盧家可是大士族,大士族都游離于這次天下大亂之外,哪怕是換了皇帝也影響不到這些士族,他們就像是一雙隱秘的大手,暗中撥動著天下的局勢。
而鵜廬居士則是書樓人。
京都書樓和士族們幾乎深深的綁在了一起,他們在這就代表著書樓的態度。
百姓平民鬧事最讓士族不爽,他們出現在這里倒也正常。
天刀將軍多看了他們兩人幾眼,兩人也笑著回應了一下,這才收回目光,坐在了主座上,旁側的督察立刻笑著給他倒上了酒,說著恭敬又諂媚的話:
“將軍!我們早就等著您來了!徐州那群賊人們且打且退,非常惱人,但只要您能來此處,必定能輕易把他們全都斬除!半個不剩。”
“嗯。
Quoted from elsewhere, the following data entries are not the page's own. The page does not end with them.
import Literature.Probability.RandomPlanarGeometry.SAWWeightedAutomata
import HarnessLib

/-!
# State-dependent letter weights for pruning automata (pattern-tilted Collatz–Wielandt bound)

Topic `Literature/Probability/RandomPlanarGeometry` (continues `SAWWeightedAutomata.lean`). In
`SAWWeightedAutomata.lean` each letter `d` carries a weight `W d`; here the weight of the letter may
depend on the STATE of the automaton that reads it, `W a d ∈ ℕ` — the device needed to tilt the
self-avoiding count by a LOCAL PATTERN (a turn, a tight U-turn, …), which is read off the last
remembered letters of the state together with the new letter. The weight of a word is the product
of the weights met along its run (`wprodS`; `0` if the run dies). If `R ∋ []` is closed under the
transitions and `v ≥ 1` on `R` satisfies `D · Σ_d W(a,d) · v(step a d) ≤ N · v(a)` on `R`
(`CertificateS`), then the total weight of the surviving words of length `n` is at most
`(N/D)ⁿ · v([])` (`sum_liveWords_wprodS_mul_pow_le`), exactly as in the letter-weighted case
(Pönitz–Tittmann 2000, §3, with the exponential-tilting device of large-deviation theory).

## Contents (namespace `Literature.Probability.RandomPlanarGeometry.SAW.WordAutomaton`)

* `trackS`, `runS`, `runS_fst` (the tracked state is the run), `wprodS` and its `append` rules;
* `CertificateS step R v W N D`; `weightSumS`;
* `mul_weightSumS_succ_le` (`D Φₙ₊₁ ≤ N Φₙ`), `pow_mul_weightSumS_le` (`Dⁿ Φₙ ≤ Nⁿ v([])`),
  **`sum_liveWords_wprodS_mul_pow_le`**: `(Σ_{w live, |w|=n} wprodS w) · Dⁿ ≤ Nⁿ · v([])`,
  **`sum_sawWords_wprodS_mul_pow_le`**: the same over the self-avoiding words when they all survive.

## References

* A. Pönitz, P. Tittmann, *Improved upper bounds for self-avoiding walks in ℤᵈ*, Electron. J.
  Combin. 7 (2000) R21, §3 [PonitzTittmann2000].
* N. Madras, G. Slade, *The Self-Avoiding Walk* (1993), §1.2 (submultiplicativity) [MadrasSlade1993].
-/

open Finset
open scoped BigOperators

namespace Literature.Probability.RandomPlanarGeometry.SAW

namespace WordAutomaton

variable (step : List Step → Step → Option (List Step))

/-! ### The weight of a word read along its run -/

/-- One step of the weight tracker: from (state, accumulated weight) read the letter `d`; a dead
run stays dead with weight `0`. [cite: PonitzTittmann2000, §3] -/
def trackS (W : List Step → Step → ℕ) (o : Option (List Step) × ℕ) (d : Step) :
    Option (List Step) × ℕ :=
  match o.1 with
  | none => (none, 0)
  | some a => (step a d, o.2 * W a d)

/-- The tracked run: final state and accumulated weight. [cite: PonitzTittmann2000, §3] -/
def runS (W : List Step → Step → ℕ) (w : List Step) : Option (List Step) × ℕ :=
  w.foldl (trackS step W) (some [], 1)

/-- The tracked run of the empty word. [cite: PonitzTittmann2000, §3] -/
@[simp] theorem runS_nil (W : List Step → Step → ℕ) : runS step W [] = (some [], 1) := rfl

/-- Reading one more letter. [cite: PonitzTittmann2000, §3] -/
theorem runS_append_singleton (W : List Step → Step → ℕ) (w : List Step) (d : Step) :
    runS step W (w ++ [d]) = trackS step W (runS step W w) d := by
  simp [runS, List.foldl_append]

/-- The tracked state is the run of the automaton. [cite: PonitzTittmann2000, §3] -/
theorem runS_fst (W : List Step → Step → ℕ) (w : List Step) : (runS step W w).1 = run step w := by
  induction w using List.reverseRecOn with
  | nil => rfl
  | append_singleton w d ih =>
    rw [runS_append_singleton, run_append_singleton, ← ih]
    cases h : (runS step W w).1 with
    | none => simp [trackS, h]
    | some a => simp [trackS, h]

/-- **The state-dependent weight of a word**: the product of the weights `W(state, letter)` met
along its run (`0` if the run dies before the end). [cite: PonitzTittmann2000, §3] -/
def wprodS (W : List Step → Step → ℕ) (w : List Step) : ℕ := (runS step W w).2

/-- `wprodS` of the empty word. [cite: PonitzTittmann2000, §3] -/
@[simp] theorem wprodS_nil (W : List Step → Step → ℕ) : wprodS step W [] = 1 := rfl

variable {step}

/-- `wprodS` of a word with one more letter, the run being alive in state `a`. [cite: PonitzTittmann2000, §3] -/
theorem wprodS_append_singleton_of_run {W : List Step → Step → ℕ} {w : List Step} {a : List Step}
    (h : run step w = some a) (d : Step) :
    wprodS step W (w ++ [d]) = wprodS step W w * W a d := by
  have h1 : (runS step W w).1 = some a := by rw [runS_fst]; exact h
  simp only [wprodS, runS_append_singleton, trackS, h1]

/-- `wprodS` of a word with one more letter, the run being dead. [cite: PonitzTittmann2000, §3] -/
theorem wprodS_append_singleton_of_run_none {W : List Step → Step → ℕ} {w : List Step}
    (h : run step w = none) (d : Step) : wprodS step W (w ++ [d]) = 0 := by
  have h1 : (runS step W w).1 = none := by rw [runS_fst]; exact h
  simp only [wprodS, runS_append_singleton, trackS, h1]

/-! ### Certificates with state-dependent weights -/

/-- A **Collatz–Wielandt certificate with state-dependent letter weights** for the automaton
`step`, weights `W` and ratio `N/D`: a set of states `R ∋ []` closed under the transitions and a
weight `v ≥ 1` on `R` with `D · Σ_d W(a,d) · v(step a d) ≤ N · v a` for `a ∈ R`.
[cite: PonitzTittmann2000, §3] -/
structure CertificateS (step : List Step → Step → Option (List Step)) (R : Set (List Step)) (v : List Step → ℕ) (W : List Step → Step → ℕ)
    (N D : ℕ) : Prop where
  /-- the initial state is in `R` -/
  nil_mem : [] ∈ R
  /-- `R` is closed under the transitions -/
  closed : ∀ a ∈ R, ∀ d b, step a d = some b → b ∈ R
  /-- the weight is positive on `R` -/
  one_le : ∀ a ∈ R, 1 ≤ v a
  /-- weighted sub-invariance of the weight -/
  subinv : ∀ a ∈ R, D * ∑ d : Step, W a d * ((step a d).map v).getD 0 ≤ N * v a

/-- The weighted total `Φₙ = Σ_{|w| = n} wprodS(w) · v(run w)` of the runs of length `n`.
[cite: PonitzTittmann2000, §3] -/
def weightSumS (step : List Step → Step → Option (List Step)) (v : List Step → ℕ)
    (W : List Step → Step → ℕ) (n : ℕ) : ℕ :=
  ∑ w ∈ words n, wprodS step W w * phi v (run step w)

/-- `Φ₀ = v([])`. [cite: PonitzTittmann2000, §3] -/
theorem weightSumS_zero (v : List Step → ℕ) (W : List Step → Step → ℕ) :
    weightSumS step v W 0 = v [] := by
  simp [weightSumS, words]

/-- Surviving runs stay in the closed set `R`. [cite: PonitzTittmann2000, §3] -/
theorem CertificateS.run_mem {R : Set (List Step)} {v : List Step → ℕ} {W : List Step → Step → ℕ}
    {N D : ℕ} (hc : CertificateS step R v W N D) (w : List Step) {a : List Step}
    (h : run step w = some a) : a ∈ R := by
  induction w using List.reverseRecOn generalizing a with
  | nil => simp only [run_nil, Option.some.injEq] at h; subst h; exact hc.nil_mem
  | append_singleton w d ih =>
    rw [run_append_singleton] at h
    cases hw : run step w with
    | none => simp [hw] at h
    | some a' => rw [hw, Option.bind_some] at h; exact hc.closed a' (ih hw) d a h

/-- **One step of the weighted count**: `D · Φₙ₊₁ ≤ N · Φₙ`. [cite: PonitzTittmann2000, §3] -/
theorem mul_weightSumS_succ_le {R : Set (List Step)} {v : List Step → ℕ} {W : List Step → Step → ℕ}
    {N D : ℕ} (hc : CertificateS step R v W N D) (n : ℕ) :
    D * weightSumS step v W (n + 1) ≤ N * weightSumS step v W n := by
  rw [weightSumS, weightSumS, sum_words_succ, mul_sum, mul_sum]
  refine sum_le_sum fun w _ => ?_
  cases hw : run step w with
  | none => simp [run_append_singleton, hw, wprodS_append_singleton_of_run_none hw]
  | some a =>
    have ha : a ∈ R := hc.run_mem w hw
    simp only [run_append_singleton, hw, Option.bind_some, phi_eq_getD,
      wprodS_append_singleton_of_run hw]
    have := hc.subinv a ha
    calc D * ∑ d : Step, wprodS step W w * W a d * ((step a d).map v).getD 0
        = wprodS step W w * (D * ∑ d : Step, W a d * ((step a d).map v).getD 0) := by
          rw [mul_sum, mul_sum, mul_sum]; exact sum_congr rfl fun d _ => by ring
      _ ≤ wprodS step W w * (N * v a) := Nat.mul_le_mul_left _ this
      _ = N * (wprodS step W w * v a) := by ring
      _ = N * (wprodS step W w * (Option.map v (some a)).getD 0) := by simp

/-- **`Dⁿ Φₙ ≤ Nⁿ v([])`**. [cite: PonitzTittmann2000, §3] -/
theorem pow_mul_weightSumS_le {R : Set (List Step)} {v : List Step → ℕ} {W : List Step → Step → ℕ}
    {N D : ℕ} (hc : CertificateS step R v W N D) (n : ℕ) :
    D ^ n * weightSumS step v W n ≤ N ^ n * v [] := by
  induction n with
  | zero => simp [weightSumS_zero]
  | succ n ih =>
    calc D ^ (n + 1) * weightSumS step v W (n + 1)
        = D ^ n * (D * weightSumS step v W (n + 1)) := by ring
      _ ≤ D ^ n * (N * weightSumS step v W n) := Nat.mul_le_mul_left _ (mul_weightSumS_succ_le hc n)
      _ = N * (D ^ n * weightSumS step v W n) := by ring
      _ ≤ N * (N ^ n * v []) := Nat.mul_le_mul_left _ ih
      _ = N ^ (n + 1) * v [] := by ring

/-- The total weight of the surviving words is at most the weighted count. [cite: PonitzTittmann2000, §3] -/
theorem sum_liveWords_wprodS_le_weightSumS {R : Set (List Step)} {v : List Step → ℕ}
    {W : List Step → Step → ℕ} {N D : ℕ} (hc : CertificateS step R v W N D) (n : ℕ) :
    ∑ w ∈ liveWords step n, wprodS step W w ≤ weightSumS step v W n := by
  rw [liveWords, sum_filter, weightSumS]
  refine sum_le_sum fun w _ => ?_
  split_ifs with h
  · cases hw : run step w with
    | none => exact absurd hw h
    | some a =>
      rw [phi_some]
      exact Nat.le_mul_of_pos_right _ (hc.one_le a (hc.run_mem w hw))
  · exact Nat.zero_le _

/-- **Pattern-tilted Collatz–Wielandt bound for the surviving words**:
`(Σ_{w live, |w| = n} wprodS(w)) · Dⁿ ≤ Nⁿ · v([])`. [cite: PonitzTittmann2000, §3] -/
theorem sum_liveWords_wprodS_mul_pow_le {R : Set (List Step)} {v : List Step → ℕ}
    {W : List Step → Step → ℕ} {N D : ℕ} (hc : CertificateS step R v W N D) (n : ℕ) :
    (∑ w ∈ liveWords step n, wprodS step W w) * D ^ n ≤ N ^ n * v [] :=
  calc (∑ w ∈ liveWords step n, wprodS step W w) * D ^ n ≤ weightSumS step v W n * D ^ n :=
        Nat.mul_le_mul_right _ (sum_liveWords_wprodS_le_weightSumS hc n)
    _ = D ^ n * weightSumS step v W n := mul_comm _ _
    _ ≤ N ^ n * v [] := pow_mul_weightSumS_le hc n

/-- If every self-avoiding word survives, the **pattern-tilted self-avoiding count** obeys
`(Σ_{w ∈ sawWords n} wprodS(w)) · Dⁿ ≤ Nⁿ · v([])`. [cite: PonitzTittmann2000, §3] -/
theorem sum_sawWords_wprodS_mul_pow_le {R : Set (List Step)} {v : List Step → ℕ}
    {W : List Step → Step → ℕ} {N D : ℕ} (hc : CertificateS step R v W N D)
    (hsaw : ∀ w, IsSAW w → run step w ≠ none) (n : ℕ) :
    (∑ w ∈ sawWords n, wprodS step W w) * D ^ n ≤ N ^ n * v [] := by
  refine le_trans (Nat.mul_le_mul_right _ ?_) (sum_liveWords_wprodS_mul_pow_le hc n)
  refine sum_le_sum_of_subset_of_nonneg (fun w hw => ?_) fun _ _ _ => Nat.zero_le _
  rw [mem_sawWords] at hw
  exact (mem_liveWords step).2 ⟨hw.1, hsaw w hw.2⟩

end WordAutomaton

end Literature.Probability.RandomPlanarGeometry.SAW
”
天刀將軍只是簡單的回應了一句。
他把手放到了腰間的這把寶刀上。
其實…
這一年里面他一共就用了兩次天刀。
天刀將軍親自上陣殺敵的次數不多,南方戰場又不是以殺伐為主,雙方主要牽制摩擦,根本就沒有幾次天刀將軍出手的機會。
就出手的那兩次,天刀將軍也沒有出手殺人。
第一次是對付一位武將,雙方說是以武會友,對方拿出來了神兵榜第十的寶劍,天刀將軍上去就把對方寶劍劈成了兩半,取得勝利。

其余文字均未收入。